Secondo il racconto di Luca, è Marta che ‘ospita’ Gesù. È lei che si dà da fare, per ‘servire’ Gesù. È tutta presa, perfino agitata, affannata. Il Vangelo dice: «era distolta per i molti servizi». Quasi come se si dicesse: era talmente occupata nei ‘servizi’, nelle cose da fare, che aveva finito per dimenticare colui per il quale stava facendo tutto questo!

È vero, a volte succede proprio così anche a noi: ci lasciamo talmente ‘prendere’ dalle cose da fare, che queste diventano una trappola, che ci fa dimenticare il senso per cui le stiamo facendo. Perdiamo di vista l’orizzonte più ampio, diventiamo miopi, gretti, chiusi, meschini. Ci chiudiamo, magari senza accorgercene, nel nostro guscio.

Tant’è che, a un certo punto, Marta ‘sbotta’ contro Gesù e soprattutto contro sua sorella Maria e, con notevole dose di risentimento, gli dice, rimproverando Gesù stesso: «Signore, non t’importa nulla che mia sorella mi abbia lasciata sola a servire? Dille dunque che mi aiuti».

Vedete come è strana questa parola di Marta: è passata dall’ospitalità – come Abramo – ricca di premure e attenzioni per l’ospite, ad un atteggiamento meschino, che è l’esatto contrario dell’ospitalità.

Lo stile di Maria è molto diverso, anche se non può essere opposto a quello iniziale di Marta. Questa è una donna concreta, che, giustamente, all’inizio si pone in modo davvero ospitale verso Gesù.

Maria, dal canto suo, si accoccola ai piedi di Gesù. È affascinata dalla sua Parola.  Non vuole lasciarne cadere nemmeno una delle parole, sguardi, gesti, silenzi di Gesù. Maria è una donna che va all’essenziale e, per questo, guardando a lei, Gesù stesso elogerà la sua ospitalità: «Maria ha scelto la parte migliore, che non le sarà tolta».

Maria ha scelto quella cosa di cui, solo, c’è bisogno. Maria è immagine bella dell’accoglienza di Gesù.
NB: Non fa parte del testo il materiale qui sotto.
/-!
# The unit-coefficient certificate at a multiplicative prime: `λ`-squeeze, the cyclotomic main
# conjecture at MINIMAL pairs, and `ord_{T=0} f_E = rank` (cell `b2b-bsdres`, instrument unit
# `b2b-bsdres-iw-1` — IWASAWA-INVARIANT CENSUS Part I, gen 2; kernel companion of
# HOME/IWASAWA-CENSUS.md §4.4 (1) and §4.6)

HONEST FRAMING (run/shared/lean/b2b/bsd-rank1-residual/, verbatim in every file): prove what is
provable now; shrink each hard class to its core with data; no claim beyond stated classes. The goal
of the cell is to DELETE the COMBINATION-SHAPED residual classes of the Birch–Swinnerton-Dyer formula
for ALL analytic-rank `≤ 1` elliptic curves over `ℚ`, assembled STRICTLY from published theorems, so
that the rank-`≤ 1` remainder becomes exactly the CONSTRUCTION-SHAPED classes, which are TYPED
(missing-input `Prop`s), NOT attempted. This is not "finishing BSD". NO CLAIM BEYOND STATED CLASSES.
Theorems only, plus TWO `Prop`-valued certificate / typed-input shapes (`UnitCoeffAt`, `LamAlgGEAt`;
nothing asserted); no named fact is introduced.

## What this file proves (the MINING compositions of the census, made kernel-hard)

The census (HOME/IWASAWA-CENSUS.md, 1663 residual pairs `(E, p)` at good-ordinary / multiplicative
`p` with `E[p]` irreducible) certifies per pair, with two independent engines, `μ_an(E,p) = 0` and
the `λ`-invariant `λ_an` of the Néron-normalised Mazur–Tate–Teitelbaum function `ϖ·L_p` — concretely:
the coefficient of index `λ_an` of `ϖ·L_p` is a `p`-ADIC UNIT and all earlier ones are non-units.
Its two "mining" compositions (§4.4 (1) "minimal pairs", §4.6 "squeeze") are proved here over the
tree's vocabulary (`X1.MuLambda.mu/lam`, `X11a.InvariantsAt`, `X2.MazurMainConjectureAt`):

* §1 (pure algebra of `Λ = ℤ_p⟦T⟧`): the **squeeze** — if `fE ∣ g`, `g` has unit content (`μ(g) = 0`)
  and `λ(g) ≤ λ(fE)` then `(g) = (fE)` (`span_eq_span_of_dvd_of_lam_le`; Greenberg–Vatsal p. 4 with
  `X1.MuLambda.span_eq_span_iff_mu_le_and_lam_le`); `T^r ∣ fE ⇒ r ≤ λ(fE)` for unit-content `fE`
  (`le_lam_of_X_pow_dvd`); and the **minimal package**: `fE ∣ g`, unit content, `T^r ∣ fE`,
  `λ(g) ≤ r` ⇒ `(g) = (fE)`, `λ(fE) = λ(g) = r`, `ord_{T=0} fE = r` and `[T^r] fE ∈ ℤ_pˣ`
  (`minimal_package`).
* §2 the per-pair certificate SHAPE `UnitCoeffAt W p n` ("the coefficient of index `n + e` of
  `ϖ·L_p` is a `p`-adic unit", `e = 1` at split `p`, else `0`; a `Prop`, nothing asserted — the datum
  of `certs/iw/<label>@<p>.json` with `n + e = λ_an`), which refines x11a's `MuAnZeroAt`
  (`muAnZeroAt_of_unitCoeffAt`) and gives `λ(gK) ≤ n` with unit content at every Kato pair
  (`invariantsAt_of_unitCoeffAt`); and the typed LOWER-BOUND shape `LamAlgGEAt W p n`
  ("`n ≤ λ(fE)` for every generator `fE` of `char_Λ X(E/ℚ_∞)` at a Kato pair"; nothing asserted —
  the census's structural bound `LB − e`, whose published mechanism (Greenberg LNM 1716 Cor. 5.6 run up
  the cyclotomic tower) is NOT in the tree; at `n = rank E(ℚ)` it is a THEOREM here,
  `lamAlgGEAt_mordellWeilRank`, by `T^r ∣ fE`).
* §3 at a multiplicative prime `p ≠ 2` with `ρ_{E,p^∞}` surjective (every `ρ̄_{E,p^n}` onto: `p ≥ 5`
  from `ρ̄_{E,p}` onto by Serre, `p = 3` by Wuthrich's Lemma 20 since `9 ∤ N`), Kato's divisibility
  (`Wuthrich2014.kato_charIdeal_dvd_multiplicative_of_surjective`, hypothesis `hKato`) and:
  - SQUEEZE: `UnitCoeffAt W p n ∧ LamAlgGEAt W p n ⇒` Mazur's main conjecture at `(E,p)`
    (`mazurMainConjectureAt_of_unitCoeffAt_of_lamAlgGEAt`; census §4.6: 1344 Kato-integral pairs with
    `λ_an = LB`, conditional on the typed bound at `n = LB − e > r`);
  - MINIMAL PAIRS: `UnitCoeffAt W p (rank E(ℚ)) ⇒` Mazur's main conjecture at `(E,p)` AND, for every
    dual datum and generator, `ord_{T=0} f_E = rank E(ℚ)` with unit leading coefficient
    (`invariantsAt_of_unitCoeffAt_mordellWeilRank`, `mazurMainConjectureAt_of_unitCoeffAt_mordellWeilRank`;
    census §4.4 (1): 1081 pairs, 435 of analytic rank `1`), hence by Stein–Wuthrich Thm. 6.1 clause 2
    (named facts `thm61_splitMultiplicative` / `thm61_nonsplitMultiplicative`, hypotheses) Schneider's
    conjecture for THE canonical height and finiteness of `Ш(E/ℚ)[p^∞]` at the pair
    (`schneider_and_finite_sha_of_unitCoeffAt_split` / `_nonsplit`) — NO `p`-adic regulator is
    computed (contrast the lane's `Typed.PAdicCertificateEngine`, whose `hcert` is a regulator
    valuation); analytic-rank versions via Gross–Zagier–Kolyvagin (`hGZK`).
  This is the Stein–Wuthrich "unit quotient" remark (Math. Comp. 82 (2013) p. 29: same order of
  vanishing and same leading valuation ⇒ the Kato quotient is a unit in `ℤ_p⟦T⟧`) in the `(μ, λ)` form of
  Greenberg–Vatsal p. 4; the census's contribution is the certified unit coefficient, pair by pair.

References: [GreenbergVatsal2000] (1)–(2), p. 4; [SteinWuthrich2013] Thm. 6.1 (p. 20), §11 remark
(p. 29); [Wuthrich2014] Thm. 3, Cor. 19 (p. 399), Lemma 20 (p. 399); [Washington1997] §7.1;
[GreenbergLNM1716] §3 Lemma 3.1, Cor. 5.6; HOME/IWASAWA-CENSUS.md §4.4, §4.6 (rev. 2).

FILE SPLIT (gate rule: cell-topic files ≤ 400 lines; filed by the prover seat multr1-p2 gen 4 at the
iw-1 seat's request, `b2b-bsdres-iw-1/lean/HANDOVER.md`, content UNCHANGED): this module holds §1 and
§2; §3 (the multiplicative prime: Kato + certificate, squeeze, minimal pairs, Schneider ∧ `Ш[p^∞]`
finite, the image hypotheses) is `Iwasawa/UnitCoefficientCertificateMultiplicative.lean`.
-/

noncomputable section

open scoped Classical MatrixGroups ModularForm

open CongruenceSubgroup WeierstrassCurve Literature.NumberTheory.EllipticCurves
  Literature.NumberTheory.EllipticCurves.ModularForms
  Literature.NumberTheory.EllipticCurves.Rank1Residual
  Literature.NumberTheory.EllipticCurves.Rank1Residual.Typed
  Literature.NumberTheory.EllipticCurves.Wuthrich2014
  Literature.NumberTheory.EllipticCurves.GreenbergVatsal2000
  Literature.NumberTheory.EllipticCurves.SteinWuthrich2013
  Summit.BirchSwinnertonDyer.Rank1Residual.X1.MuLambda
  Summit.BirchSwinnertonDyer.Rank1Residual.X11a
  Summit.BirchSwinnertonDyer.Rank1Residual.X11a.LambdaNorm

set_option autoImplicit false

namespace Summit.BirchSwinnertonDyer.Rank1Residual.Iwasawa

/-! ## §1. Pure algebra in `Λ = ℤ_p⟦T⟧`: the squeeze and the minimal package -/

section Algebra

variable {p : ℕ} [Fact p.Prime]

/-- Unit content is insensitive to a factor `T^r`. [folklore] -/
theorem hasUnitContent_X_pow_mul_iff (q : IwasawaAlgebra p) (r : ℕ) :
    HasUnitContent ((PowerSeries.X : IwasawaAlgebra p) ^ r * q) ↔ HasUnitContent q := by
  induction r with
  | zero => simp
  | succ r ih => rw [pow_succ', mul_assoc, EmertonPollackWeston2006.hasUnitContent_X_mul_iff, ih]

/-- `λ(T^r · q) = λ(q) + r` for `q` of unit content (`λ = normLam` on unit-content series and
`normLam` shifts by `r`). [cite: Washington1997, §7.1] -/
theorem lam_X_pow_mul {q : IwasawaAlgebra p} (hq : HasUnitContent q) (r : ℕ) :
    lam ((PowerSeries.X : IwasawaAlgebra p) ^ r * q) = lam q + r := by
  have hq' : ∃ n, ‖PowerSeries.coeff n q‖ = 1 := (hasUnitContent_iff_exists_norm_eq_one q).mp hq
  have h0 : ∃ n, ‖PowerSeries.coeff n q‖ ≠ 0 := by
    obtain ⟨n, hn⟩ := hq'
    exact ⟨n, by rw [hn]; exact one_ne_zero⟩
  rw [lam_eq_normLam ((hasUnitContent_X_pow_mul_iff q r).mpr hq), lam_eq_normLam hq,
    normLam_X_pow_mul (hasMaxCoeff_of_exists_norm_eq_one hq') h0 r]

/-- **`T^r ∣ f ⇒ r ≤ λ(f)`** for `f ∈ Λ` of unit content (the order of vanishing at `T = 0` of
`f mod p` is at least that of `f`). [cite: Washington1997, §7.1] -/
theorem le_lam_of_X_pow_dvd {f : IwasawaAlgebra p} (hf : HasUnitContent f) {r : ℕ}
    (h : (PowerSeries.X : IwasawaAlgebra p) ^ r ∣ f) : r ≤ lam f := by
  obtain ⟨q, rfl⟩ := h
  rw [lam_X_pow_mul ((hasUnitContent_X_pow_mul_iff q r).mp hf) r]
  exact Nat.le_add_left r _

/-- **The `λ`-squeeze** (Greenberg–Vatsal p. 4 in one-inequality form): if `fE ∣ g` in `Λ`, `g` has
unit content (`μ(g) = 0`) and `λ(g) ≤ λ(fE)`, then `(g) = (fE)` — the cofactor has `μ = λ = 0`, i.e.
is a unit. With Kato's divisibility `g ∈ (fE) = char_Λ X` this is the main conjecture at the pair.
[cite: GreenbergVatsal2000, p. 4 (after Thm. (1.2))] -/
theorem span_eq_span_of_dvd_of_lam_le {fE g : IwasawaAlgebra p} (hg : HasUnitContent g)
    (hdvd : fE ∣ g) (hle : lam g ≤ lam fE) :
    Ideal.span ({g} : Set (IwasawaAlgebra p)) = Ideal.span {fE} := by
  obtain ⟨h, hfac⟩ := hdvd
  have hg0 : g ≠ 0 := ne_zero_of_hasUnitContent hg
  have hfE0 : fE ≠ 0 := by
    rintro rfl
    exact hg0 (by rw [hfac, zero_mul])
  exact (span_eq_span_iff_mu_le_and_lam_le hfE0 hg0 hfac).mpr
    ⟨by rw [mu_eq_zero_of_hasUnitContent hg]; exact Nat.zero_le _, hle⟩

/-- The squeeze, cofactor form: `g = fE · h` with `g` of unit content and `λ(g) ≤ λ(fE)` forces
`h ∈ Λˣ`. [cite: GreenbergVatsal2000, p. 4 (after Thm. (1.2))] -/
theorem isUnit_of_mul_eq_of_lam_le {fE g h : IwasawaAlgebra p} (hg : HasUnitContent g)
    (hfac : g = fE * h) (hle : lam g ≤ lam fE) : IsUnit h := by
  have hg0 : g ≠ 0 := ne_zero_of_hasUnitContent hg
  have hfE0 : fE ≠ 0 := by
    rintro rfl
    exact hg0 (by rw [hfac, zero_mul])
  exact (span_eq_span_iff_isUnit hfE0 hfac).mp (span_eq_span_of_dvd_of_lam_le hg ⟨h, hfac⟩ hle)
Per questo insegna a Marta a correggere il suo affanno e la sua agitazione, che l’hanno portata a dimenticare ciò che stava facendo.

Ciascuna a suo modo, queste sorelle ci richiamano alla ‘sola cosa’ di cui c’è bisogno: ospitare Gesù e la sua Parola.

Da questo ci lasceremo istruire per diventare più ospitali e accoglienti gli uni nei confronti degli altri!